I'd suggest a variable rate, I've said thousands since I switched to variable and paid many years off because of it.


----------



## AOB8 (Aug 21, 2009)

jamesbe said:


> Make sure you get an open mortgage or only a 1 year term if you plan to move. Otherwise you will be paying a penalty of say 3 months interest when you move.


We plan on buying right away - will we still pay a penalty if we are purchasing a new home after we sell? I was under the impression we had a set amount of time to get a new mortgage after we sold - otherwise, we'd have to pay 3 months interest.


----------



## Sampson (Apr 3, 2009)

AOB8 said:


> [*]We want to get her parents off the mortgage as co-signers.


Your previous loan agreement will expire so this is not an issue. Only if they are on the title will this be a problem.



AOB8 said:


> [*]We plan on moving in the next year. Is there anything I need to consider now before I renew or porting our new mortgage should not be a big deal?

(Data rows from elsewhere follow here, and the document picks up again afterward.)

import Mathlib
import Summits.Ventures.HodgeRepro.Tier4.Target
import Summits.Ventures.HodgeRepro.Tier4.Common.TargetBall
import Summits.Ventures.HodgeRepro.Tier4.Common.TargetCalculus
import Summits.Ventures.HodgeRepro.Tier4.Common.TargetJacobian
import Summits.Ventures.HodgeRepro.Tier4.Common.AutForms
import Summits.Ventures.HodgeRepro.Tier4.Line3.BallChangeOfVariables
import Summits.Ventures.HodgeRepro.Tier4.Line3.DomainTransfer

/-!
# Tier4/Line4/DomainUnfold — the integral of a `Γ′`-invariant density over a measurable fundamental domain equals
its integral against a partition function on the ball (SUPPORT for L4.0′ `pair11_descends`, V2)

Blind re-derivation cell `pub-hodge-repro`, Tier 4 (README §9–§10), seat t4-L4-p2 (prover, LINE L4, gen 0).  Tree path
`lean/Summits/Ventures/HodgeRepro/Tier4/Line4/DomainUnfold.lean`.  Imports, BY NAME, t4-L3-p1's `Line3/BallChangeOfVariables`
(p663227: `det_restrictScalars_fderiv`, `actM_injOn_ball`) and `Line3/DomainTransfer` (`integral_ball_eq_tsum_domain`,
`ball_ae_eq_iUnion_image`, `measurableSet_image_actM`, `exists_unitaryJ_of_mem_ballActions`, `countable_ballActions`,
`image_subset_ball`) — the tiling of the ball by the translates of a fundamental domain and the change of variables
`∫_{φ(D)} g = ∫_D |det Jac φ|² · g ∘ φ`, shared between the lines.

WHAT IS PROVED.  `setIntegral_domain_eq_integral_mul_partition`: let `f` be a `Γ′`-INVARIANT DENSITY on the ball
(`|det Jac φ (z)|² · f (φ z) = f z` for every `φ ∈ ballActions τ₀ C Γ′`, `z ∈ ball`) continuous on the ball, `D` a
measurable fundamental domain (the frozen `IsFundamentalDomainFor`), and `χ` a PARTITION FUNCTION of the tiling
(continuous, `≥ 0`, vanishing off a compact `K ⊆ ball`, with `Σ_φ χ (φ z) = 1` on the ball); then `f` is integrable
on `D` and `∫_D f = ∫_ball χ · f`.  This is the unfolding `∫_D f = Σ_φ ∫_D χ(φ z) f(z) dz = Σ_φ ∫_{φ(D)} χ f = ∫_ball χ f`
(tiling + change of variables + invariance of the density; the interchange of `Σ_φ` and `∫_D` by Mathlib's
`integral_tsum_of_summable_integral_norm`, the summability from the same tiling applied to `|χ f|`).  In particular
(`setIntegral_domain_eq_of_invariant`) the integral of an invariant density over a fundamental domain does not
depend on the domain — the hypothesis `hind` of the skeleton's `costume_of_conclusion`, for densities of this kind.
The partition function itself (from the cocompactness and proper discontinuity of `Γ′`, LitCompactness) is a
separate module.

Nothing here says anything about the status of the Hodge conjecture for CM abelian varieties, which is NOT proved
(HC_CM is NOT proved by anyone in this repository).
-/

set_option autoImplicit false

noncomputable section

open Matrix MeasureTheory NumberField Topology
open scoped ComplexConjugate

namespace Summit.Ventures.HodgeRepro.Tier4.Line4

open Summit.Ventures.HodgeRepro.Tier4 Summit.Ventures.HodgeRepro.Tier4.Line3

/-! ## 1. Real-valued change of variables and the `HasSum` form of the tiling -/

section Image

variable {M : Matrix (Fin 3) (Fin 3) ℂ}

/-- Change of variables on a measurable `D ⊆ 𝔹` for a real-valued integrand (`M ∈ U(2,1)`). -/
theorem setIntegral_image_actM_real (hM : Mᴴ * J * M = J) {D : Set (Fin 2 → ℂ)} (hD : MeasurableSet D)
    (hDb : D ⊆ ball) (g : (Fin 2 → ℂ) → ℝ) :
    ∫ w in actM M '' D, g w = ∫ z in D, Complex.normSq (jacDetMap (actM M) z) * g (actM M z) := by
  have hdiff : ∀ z ∈ D, DifferentiableAt ℂ (actM M) z := fun z hz =>
    (differentiableOn_actM hM).differentiableAt (isOpen_ball.mem_nhds (hDb hz))
  have hf' : ∀ z ∈ D, HasFDerivWithinAt (actM M) ((fderiv ℂ (actM M) z).restrictScalars ℝ) D z :=
    fun z hz => ((hdiff z hz).hasFDerivAt.restrictScalars ℝ).hasFDerivWithinAt
  rw [integral_image_eq_integral_abs_det_fderiv_smul (μ := volume) hD hf' ((actM_injOn_ball hM).mono hDb) g]
  refine setIntegral_congr_fun hD fun z hz => ?_
  rw [det_restrictScalars_fderiv (hdiff z hz), abs_of_nonneg (Complex.normSq_nonneg _), smul_eq_mul]

/-- Integrability on a tile `φ(D)` is integrability of the pulled-back density on `D` (`M ∈ U(2,1)`). -/
theorem integrableOn_image_actM_iff (hM : Mᴴ * J * M = J) {D : Set (Fin 2 → ℂ)} (hD : MeasurableSet D)
    (hDb : D ⊆ ball) (g : (Fin 2 → ℂ) → ℂ) :
    IntegrableOn g (actM M '' D) ↔
      IntegrableOn (fun z => (Complex.normSq (jacDetMap (actM M) z) : ℂ) * g (actM M z)) D := by
  have hdiff : ∀ z ∈ D, DifferentiableAt ℂ (actM M) z := fun z hz =>
    (differentiableOn_actM hM).differentiableAt (isOpen_ball.mem_nhds (hDb hz))
  have hf' : ∀ z ∈ D, HasFDerivWithinAt (actM M) ((fderiv ℂ (actM M) z).restrictScalars ℝ) D z :=
    fun z hz => ((hdiff z hz).hasFDerivAt.restrictScalars ℝ).hasFDerivWithinAt
  rw [integrableOn_image_iff_integrableOn_abs_det_fderiv_smul (μ := volume) hD hf'
    ((actM_injOn_ball hM).mono hDb) g]
  refine integrableOn_congr_fun (fun z hz => ?_) hD
  rw [det_restrictScalars_fderiv (hdiff z hz), abs_of_nonneg (Complex.normSq_nonneg _), Complex.real_smul]

end Image

section Tiling

variable {E : Type*} [Field E] [NumberField E] {c : E ≃+* E} {H : Matrix (Fin 3) (Fin 3) E} {τ₀ : E →+* ℂ}
  {C : Matrix (Fin 3) (Fin 3) ℂ} {Γ' : Set (Matrix (Fin 3) (Fin 3) E)}

/-- The tiling of the ball, `HasSum` form, real-valued integrand. -/
theorem hasSum_setIntegral_image_real (hΓ : IsCongruenceSubgroup c H Γ') (hτ : ∀ x, τ₀ (c x) = conj (τ₀ x))
    (hC : IsSylvester (H.map τ₀) C) {D : Set (Fin 2 → ℂ)} (hD : IsFundamentalDomainFor (ballActions τ₀ C Γ') D)
    {G : (Fin 2 → ℂ) → ℝ} (hG : IntegrableOn G ball) :
    HasSum (fun φ : ballActions τ₀ C Γ' => ∫ z in φ.1 '' D, G z) (∫ z in ball, G z) := by
  haveI : Countable (ballActions τ₀ C Γ') := countable_ballActions
  have hmeas : ∀ φ : ballActions τ₀ C Γ', MeasurableSet (φ.1 '' D) := by
    intro φ
    obtain ⟨M, hM, hφ⟩ := exists_unitaryJ_of_mem_ballActions hΓ hτ hC φ.2
    rw [hφ]
    exact measurableSet_image_actM hM hD.1 hD.2.1
  have hsub : (⋃ φ : ballActions τ₀ C Γ', φ.1 '' D) ⊆ ball :=
    Set.iUnion_subset fun φ => image_subset_ball hΓ hτ hC φ.2 hD.2.1
  rw [setIntegral_congr_set (ball_ae_eq_iUnion_image hΓ hτ hC hD)]
  refine hasSum_integral_iUnion_ae (fun φ => (hmeas φ).nullMeasurableSet) ?_ (hG.mono_set hsub)
  intro φ ψ hne
  exact hD.2.2.2 φ.1 φ.2 ψ.1 ψ.2 (fun h => hne (Subtype.ext h))

/-- The tiling pulled back to `D`, `HasSum` form, real-valued integrand. -/
theorem hasSum_setIntegral_domain_real (hΓ : IsCongruenceSubgroup c H Γ') (hτ : ∀ x, τ₀ (c x) = conj (τ₀ x))
    (hC : IsSylvester (H.map τ₀) C) {D : Set (Fin 2 → ℂ)} (hD : IsFundamentalDomainFor (ballActions τ₀ C Γ') D)
    {G : (Fin 2 → ℂ) → ℝ} (hG : IntegrableOn G ball) :
    HasSum (fun φ : ballActions τ₀ C Γ' => ∫ z in D, Complex.normSq (jacDetMap φ.1 z) * G (φ.1 z))
      (∫ z in ball, G z) := by
  refine (hasSum_setIntegral_image_real hΓ hτ hC hD hG).congr_fun fun φ => ?_
  obtain ⟨M, hM, hφ⟩ := exists_unitaryJ_of_mem_ballActions hΓ hτ hC φ.2
  rw [hφ]
  exact (setIntegral_image_actM_real hM hD.1 hD.2.1 G).symm

end Tiling

/-! ## 2. The unfolding: `∫_D f = ∫_𝔹 χ f` for an invariant density `f` and a partition function `χ` -/

section Unfold

variable {E : Type*} [Field E] [NumberField E] {c : E ≃+* E} {H : Matrix (Fin 3) (Fin 3) E} {τ₀ : E →+* ℂ}
  {C : Matrix (Fin 3) (Fin 3) ℂ} {Γ' : Set (Matrix (Fin 3) (Fin 3) E)}

/-- A function continuous on an open `U` and vanishing off a compact `K ⊆ U` is integrable (real-valued). -/
theorem integrable_of_continuousOn_of_eqOn_zero_real {U K : Set (Fin 2 → ℂ)} (hU : IsOpen U) (hK : IsCompact K)
    (hKU : K ⊆ U) {f : (Fin 2 → ℂ) → ℝ} (hf : ContinuousOn f U) (h0 : ∀ z ∉ K, f z = 0) : Integrable f := by
  have hc : Continuous f := by
    rw [continuous_iff_continuousAt]
    intro z
    by_cases hz : z ∈ U
    · exact hf.continuousAt (hU.mem_nhds hz)
    · have hzK : z ∉ K := fun h => hz (hKU h)
      have h : (fun _ => (0 : ℝ)) =ᶠ[𝓝 z] f := by
        filter_upwards [hK.isClosed.isOpen_compl.mem_nhds hzK] with w hw
        exact (h0 w hw).symm
      exact continuousAt_const.congr h
  have hs : HasCompactSupport f :=
    HasCompactSupport.of_support_subset_isCompact hK fun z hz => by_contra fun h => hz (h0 z h)
  exact hc.integrable_of_hasCompactSupport hs

/-- **THE UNFOLDING**: for a `Γ′`-invariant density `f` (`|det Jac φ|² · f ∘ φ = f` on the ball) continuous on the ball,
a measurable fundamental domain `D` and a partition function `χ` (continuous, `≥ 0`, vanishing off a compact `K ⊆ ball`,
`Σ_φ χ (φ z) = 1` on the ball): `f` is integrable on `D` and `∫_D f = ∫_𝔹 χ · f`. -/
theorem setIntegral_domain_eq_integral_mul_partition (hΓ : IsCongruenceSubgroup c H Γ')
    (hτ : ∀ x, τ₀ (c x) = conj (τ₀ x)) (hC : IsSylvester (H.map τ₀) C) {D : Set (Fin 2 → ℂ)}
    (hD : IsFundamentalDomainFor (ballActions τ₀ C Γ') D) {f : (Fin 2 → ℂ) → ℂ} (hf : ContinuousOn f ball)
    (hinv : ∀ φ ∈ ballActions τ₀ C Γ', ∀ z ∈ ball, (Complex.normSq (jacDetMap φ z) : ℂ) * f (φ z) = f z)
    {χ : (Fin 2 → ℂ) → ℝ} (hχ : Continuous χ) (hχ0 : ∀ z, 0 ≤ χ z) {K : Set (Fin 2 → ℂ)} (hK : IsCompact K)
    (hKb : K ⊆ ball) (hχK : ∀ z ∉ K, χ z = 0)
    (hpart : ∀ z ∈ ball, HasSum (fun φ : ballActions τ₀ C Γ' => χ (φ.1 z)) 1) :
    IntegrableOn f D ∧ ∫ z in D, f z = ∫ z in ball, (χ z : ℂ) * f z := by
  haveI : Countable (ballActions τ₀ C Γ') := countable_ballActions
  have hDb : D ⊆ ball := hD.2.1
  have hDm : MeasurableSet D := hD.1
  -- the compactly supported density `χ · f`
  have hGc : ContinuousOn (fun z => (χ z : ℂ) * f z) ball :=
    (Complex.continuous_ofReal.comp hχ).continuousOn.mul hf
  have hG0 : ∀ z ∉ K, (χ z : ℂ) * f z = 0 := fun z hz => by simp [hχK z hz]
  have hGint : Integrable (fun z => (χ z : ℂ) * f z) := by
    have hc : Continuous (fun z => (χ z : ℂ) * f z) := by
      rw [continuous_iff_continuousAt]
      intro z
      by_cases hz : z ∈ ball
      · exact hGc.continuousAt (isOpen_ball.mem_nhds hz)
      · have hzK : z ∉ K := fun h => hz (hKb h)
        have h : (fun _ => (0 : ℂ)) =ᶠ[𝓝 z] fun z => (χ z : ℂ) * f z := by
          filter_upwards [hK.isClosed.isOpen_compl.mem_nhds hzK] with w hw
          exact (hG0 w hw).symm
        exact continuousAt_const.congr h
    exact hc.integrable_of_hasCompactSupport
      (HasCompactSupport.of_support_subset_isCompact hK fun z hz => by_contra fun h => hz (hG0 z h))
  have hNint : Integrable (fun z => ‖(χ z : ℂ) * f z‖) := hGint.norm
  -- on `D`, the pulled-back tile integrand is `χ (φ z) * f z`
  have hFeq : ∀ φ : ballActions τ₀ C Γ', ∀ z ∈ D,
      (Complex.normSq (jacDetMap φ.1 z) : ℂ) * ((χ (φ.1 z) : ℂ) * f (φ.1 z)) = (χ (φ.1 z) : ℂ) * f z := by
    intro φ z hz
    rw [← hinv φ.1 φ.2 z (hDb hz)]
    ring
  have hNeq : ∀ φ : ballActions τ₀ C Γ', ∀ z ∈ D,
      Complex.normSq (jacDetMap φ.1 z) * ‖(χ (φ.1 z) : ℂ) * f (φ.1 z)‖ = ‖(χ (φ.1 z) : ℂ) * f z‖ := by
    intro φ z hz
    have h := congrArg (fun w : ℂ => ‖w‖) (hFeq φ z hz)
    simp only [norm_mul, Complex.norm_real, Real.norm_eq_abs, abs_of_nonneg (Complex.normSq_nonneg _)] at h
    simp only [norm_mul, Complex.norm_real, Real.norm_eq_abs]
    linarith [h]
  -- summability of the tile integrals of the norms (tiling for `‖χ f‖`)
  have hsum : Summable fun φ : ballActions τ₀ C Γ' => ∫ z in D, ‖(χ (φ.1 z) : ℂ) * f z‖ := by
    refine (hasSum_setIntegral_domain_real hΓ hτ hC hD hNint.integrableOn).summable.congr fun φ => ?_
    exact setIntegral_congr_fun hDm fun z hz => hNeq φ z hz
  -- integrability of each tile integrand on `D`
  have hFint : ∀ φ : ballActions τ₀ C Γ', IntegrableOn (fun z => (χ (φ.1 z) : ℂ) * f z) D := by
    intro φ
    obtain ⟨M, hM, hφ⟩ := exists_unitaryJ_of_mem_ballActions hΓ hτ hC φ.2
    have h1 : IntegrableOn (fun z => (χ z : ℂ) * f z) (φ.1 '' D) := hGint.integrableOn
    rw [hφ, integrableOn_image_actM_iff hM hDm hDb] at h1
    refine h1.congr_fun (fun z hz => ?_) hDm
    have h2 := hFeq φ z hz
    rw [hφ] at h2
    show (Complex.normSq (jacDetMap (actM M) z) : ℂ) * ((χ (actM M z) : ℂ) * f (actM M z)) = (χ (φ.1 z) : ℂ) * f z
    rw [hφ]
    exact h2
  -- the interchange of `Σ_φ` and `∫_D`, and the partition of unity
  have hkey : ∑' φ : ballActions τ₀ C Γ', ∫ z in D, (χ (φ.1 z) : ℂ) * f z =
      ∫ z in D, ∑' φ : ballActions τ₀ C Γ', (χ (φ.1 z) : ℂ) * f z :=
    integral_tsum_of_summable_integral_norm (μ := volume.restrict D) hFint hsum
  have hpart' : ∀ z ∈ D, ∑' φ : ballActions τ₀ C Γ', (χ (φ.1 z) : ℂ) * f z = f z := by
    intro z hz
    rw [tsum_mul_right]
    have h := (hpart z (hDb hz)).tsum_eq
    have h' : ∑' φ : ballActions τ₀ C Γ', (χ (φ.1 z) : ℂ) = 1 := by
      rw [← Complex.ofReal_tsum, h, Complex.ofReal_one]
    rw [h', one_mul]
  have hball : ∫ z in ball, (χ z : ℂ) * f z = ∑' φ : ballActions τ₀ C Γ', ∫ z in D, (χ (φ.1 z) : ℂ) * f z := by
    rw [integral_ball_eq_tsum_domain hΓ hτ hC hD hGint.integrableOn]
    exact tsum_congr fun φ => setIntegral_congr_fun hDm fun z hz => hFeq φ z hz
  constructor
  · -- integrability of `f` on `D`: `‖f‖ = Σ_φ ‖χ (φ z) f z‖` on `D`, with summable integrals
    have hmeas : AEStronglyMeasurable f (volume.restrict D) :=
      (hf.mono hDb).aestronglyMeasurable hDm
    refine ⟨hmeas, ?_⟩
    have hnorm : ∀ z ∈ D, ‖f z‖ₑ = ∑' φ : ballActions τ₀ C Γ', ‖(χ (φ.1 z) : ℂ) * f z‖ₑ := by
      intro z hz
      have hs : Summable fun φ : ballActions τ₀ C Γ' => ‖(χ (φ.1 z) : ℂ) * f z‖ := by
        refine ((hpart z (hDb hz)).summable.mul_right ‖f z‖).congr fun φ => ?_
        rw [norm_mul, Complex.norm_real, Real.norm_eq_abs, abs_of_nonneg (hχ0 _)]
      have h1 : ∑' φ : ballActions τ₀ C Γ', ‖(χ (φ.1 z) : ℂ) * f z‖ = ‖f z‖ := by
        have h := (hpart z (hDb hz)).tsum_eq
        calc ∑' φ : ballActions τ₀ C Γ', ‖(χ (φ.1 z) : ℂ) * f z‖
            = ∑' φ : ballActions τ₀ C Γ', χ (φ.1 z) * ‖f z‖ := by
              refine tsum_congr fun φ => ?_
              rw [norm_mul, Complex.norm_real, Real.norm_eq_abs, abs_of_nonneg (hχ0 _)]
          _ = ‖f z‖ := by rw [tsum_mul_right, h, one_mul]
      rw [← ofReal_norm, ← h1, ENNReal.ofReal_tsum_of_nonneg (fun φ => norm_nonneg _) hs]
      exact tsum_congr fun φ => ofReal_norm _
    have hlin : ∫⁻ z in D, ‖f z‖ₑ = ∑' φ : ballActions τ₀ C Γ', ∫⁻ z in D, ‖(χ (φ.1 z) : ℂ) * f z‖ₑ := by
      rw [← lintegral_tsum fun φ => (hFint φ).aestronglyMeasurable.enorm]
      exact setLIntegral_congr_fun hDm fun z hz => hnorm z hz
    rw [HasFiniteIntegral, hlin]
    have h2 : ∀ φ : ballActions τ₀ C Γ', ∫⁻ z in D, ‖(χ (φ.1 z) : ℂ) * f z‖ₑ =
        ENNReal.ofReal (∫ z in D, ‖(χ (φ.1 z) : ℂ) * f z‖) := fun φ =>
      (ofReal_integral_norm_eq_lintegral_enorm (hFint φ)).symm
    simp_rw [h2]
    rw [← ENNReal.ofReal_tsum_of_nonneg (fun φ => integral_nonneg fun z => norm_nonneg _) hsum]
    exact ENNReal.ofReal_lt_top
  · rw [hball, hkey]
    exact setIntegral_congr_fun hDm fun z hz => (hpart' z hz).symm

/-- **Independence of the fundamental domain**: for an invariant density `f` and two measurable fundamental domains
`D`, `D′` (given a partition function), `∫_D f = ∫_{D′} f`. -/
theorem setIntegral_domain_eq_of_invariant (hΓ : IsCongruenceSubgroup c H Γ')
    (hτ : ∀ x, τ₀ (c x) = conj (τ₀ x)) (hC : IsSylvester (H.map τ₀) C) {D D' : Set (Fin 2 → ℂ)}
    (hD : IsFundamentalDomainFor (ballActions τ₀ C Γ') D) (hD' : IsFundamentalDomainFor (ballActions τ₀ C Γ') D')
    {f : (Fin 2 → ℂ) → ℂ} (hf : ContinuousOn f ball)
    (hinv : ∀ φ ∈ ballActions τ₀ C Γ', ∀ z ∈ ball, (Complex.normSq (jacDetMap φ z) : ℂ) * f (φ z) = f z)
    {χ : (Fin 2 → ℂ) → ℝ} (hχ : Continuous χ) (hχ0 : ∀ z, 0 ≤ χ z) {K : Set (Fin 2 → ℂ)} (hK : IsCompact K)
    (hKb : K ⊆ ball) (hχK : ∀ z ∉ K, χ z = 0)
    (hpart : ∀ z ∈ ball, HasSum (fun φ : ballActions τ₀ C Γ' => χ (φ.1 z)) 1) :
    ∫ z in D, f z = ∫ z in D', f z := by
  rw [(setIntegral_domain_eq_integral_mul_partition hΓ hτ hC hD hf hinv hχ hχ0 hK hKb hχK hpart).2,
    (setIntegral_domain_eq_integral_mul_partition hΓ hτ hC hD' hf hinv hχ hχ0 hK hKb hχK hpart).2]

end Unfold

end Summit.Ventures.HodgeRepro.Tier4.Line4

end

Doesn't have to be open, nor short fixed term. It certainly can be, but you can also get around by getting a portable mortgage, that will be transferred to your new home



AOB8 said:


> [*]Is there anything we need to consider when changing from a fixed term mortgage to a variable rate mortgage?
> [/LIST]


Just the fact that the rates could increase and you should plan to be able to absorb those added costs.


----------



## marina628 (Dec 14, 2010)

AOB8 said:


> Hey folks...long time lurker, first time poster. Sorry for the long post. Please bear with me.
> 
> My wife and I have a mortgage which is due for renewal the end of August. We are currently with PCFinancial and have a fixed rate of 5.22%.
> 
> ...


Find out what the bank will qualify you for.
You have two choices if selling in a year , you have to go through with lawyer to remove the parents and will also have to pay land transfer fees on their share to put it in your name.
Or keep them on but they will have to sign all docs when you sell and close the house.I have been doing variable mortgages for 10+ years but when we got a 5 year fixed @ 3.49% we grabbed it.


----------



## Cal (Jun 17, 2009)

jamesbe said:


> Make sure you get an open mortgage or only a 1 year term if you plan to move. Otherwise you will be paying a penalty of say 3 months interest when you move.
> 
> If your wife is working now and you too, don't see why you can't get the parents off.
> 
> I'd suggest a variable rate, I've said thousands since I switched to variable and paid many years off because of it.


Agree that it should be no problem getting the parents off assuming both of you are currently gainfully employed.


----------



## break_thru (Jan 22, 2010)

I have seen current variable rates as low as P-0.83. Most banks have prime at 3% so that's 2.17%.


----------



## AOB8 (Aug 21, 2009)

My wife and I both have good jobs. We make 120k+ between the two of us.

I'm not 100% sure if her parents are on the title or not. I'm hoping it's just a matter of the current agreement expiring and then not having them cosign again. If they are on the title, I will probably just wait for them to sign the papers if/when we sell.


----------



## AOB8 (Aug 21, 2009)

break_thru said:


> I have seen current variable rates as low as P-0.83. Most banks have prime at 3% so that's 2.17%.


I wonder if and how much PCFinancial will bend when it comes to matching rates like this?


----------



## AOB8 (Aug 21, 2009)

Thanks for all the advice and info.

Does anyone have a recommendation in regards as to when I should contact the banks or should I just wait for PCFinancial to contact me? I assume I should be hearing from them soon with 4-5 months until my current mortgage term expires.


----------



## jamesbe (May 8, 2010)

No, they won't contact you until 1 month before expiration or closer. They don't want to give you time to shop around.

Get a rate locked in now, with PC Financial or others. I just received prime - 0.85 form BMO.


----------



## marina628 (Dec 14, 2010)

BMO sent us the best offers last year but TD matched them for us.The property tax bill should show who is on title.


----------



## AOB8 (Aug 21, 2009)

marina628 said:


> BMO sent us the best offers last year but TD matched them for us.The property tax bill should show who is on title.


Excellent. I was just thinking - where should I look for that. Thanks!

I will definetly start looking for rates now.


----------



## Sampson (Apr 3, 2009)

AOB8 said:


> I will definetly start looking for rates now.


Find a broker! They'll do all the leg work for you and give you access to the best rates.

Use the internet to look into all the options, then specifically request what works best for you from the broker. Lowest rates aren't always the best for everyone.


----------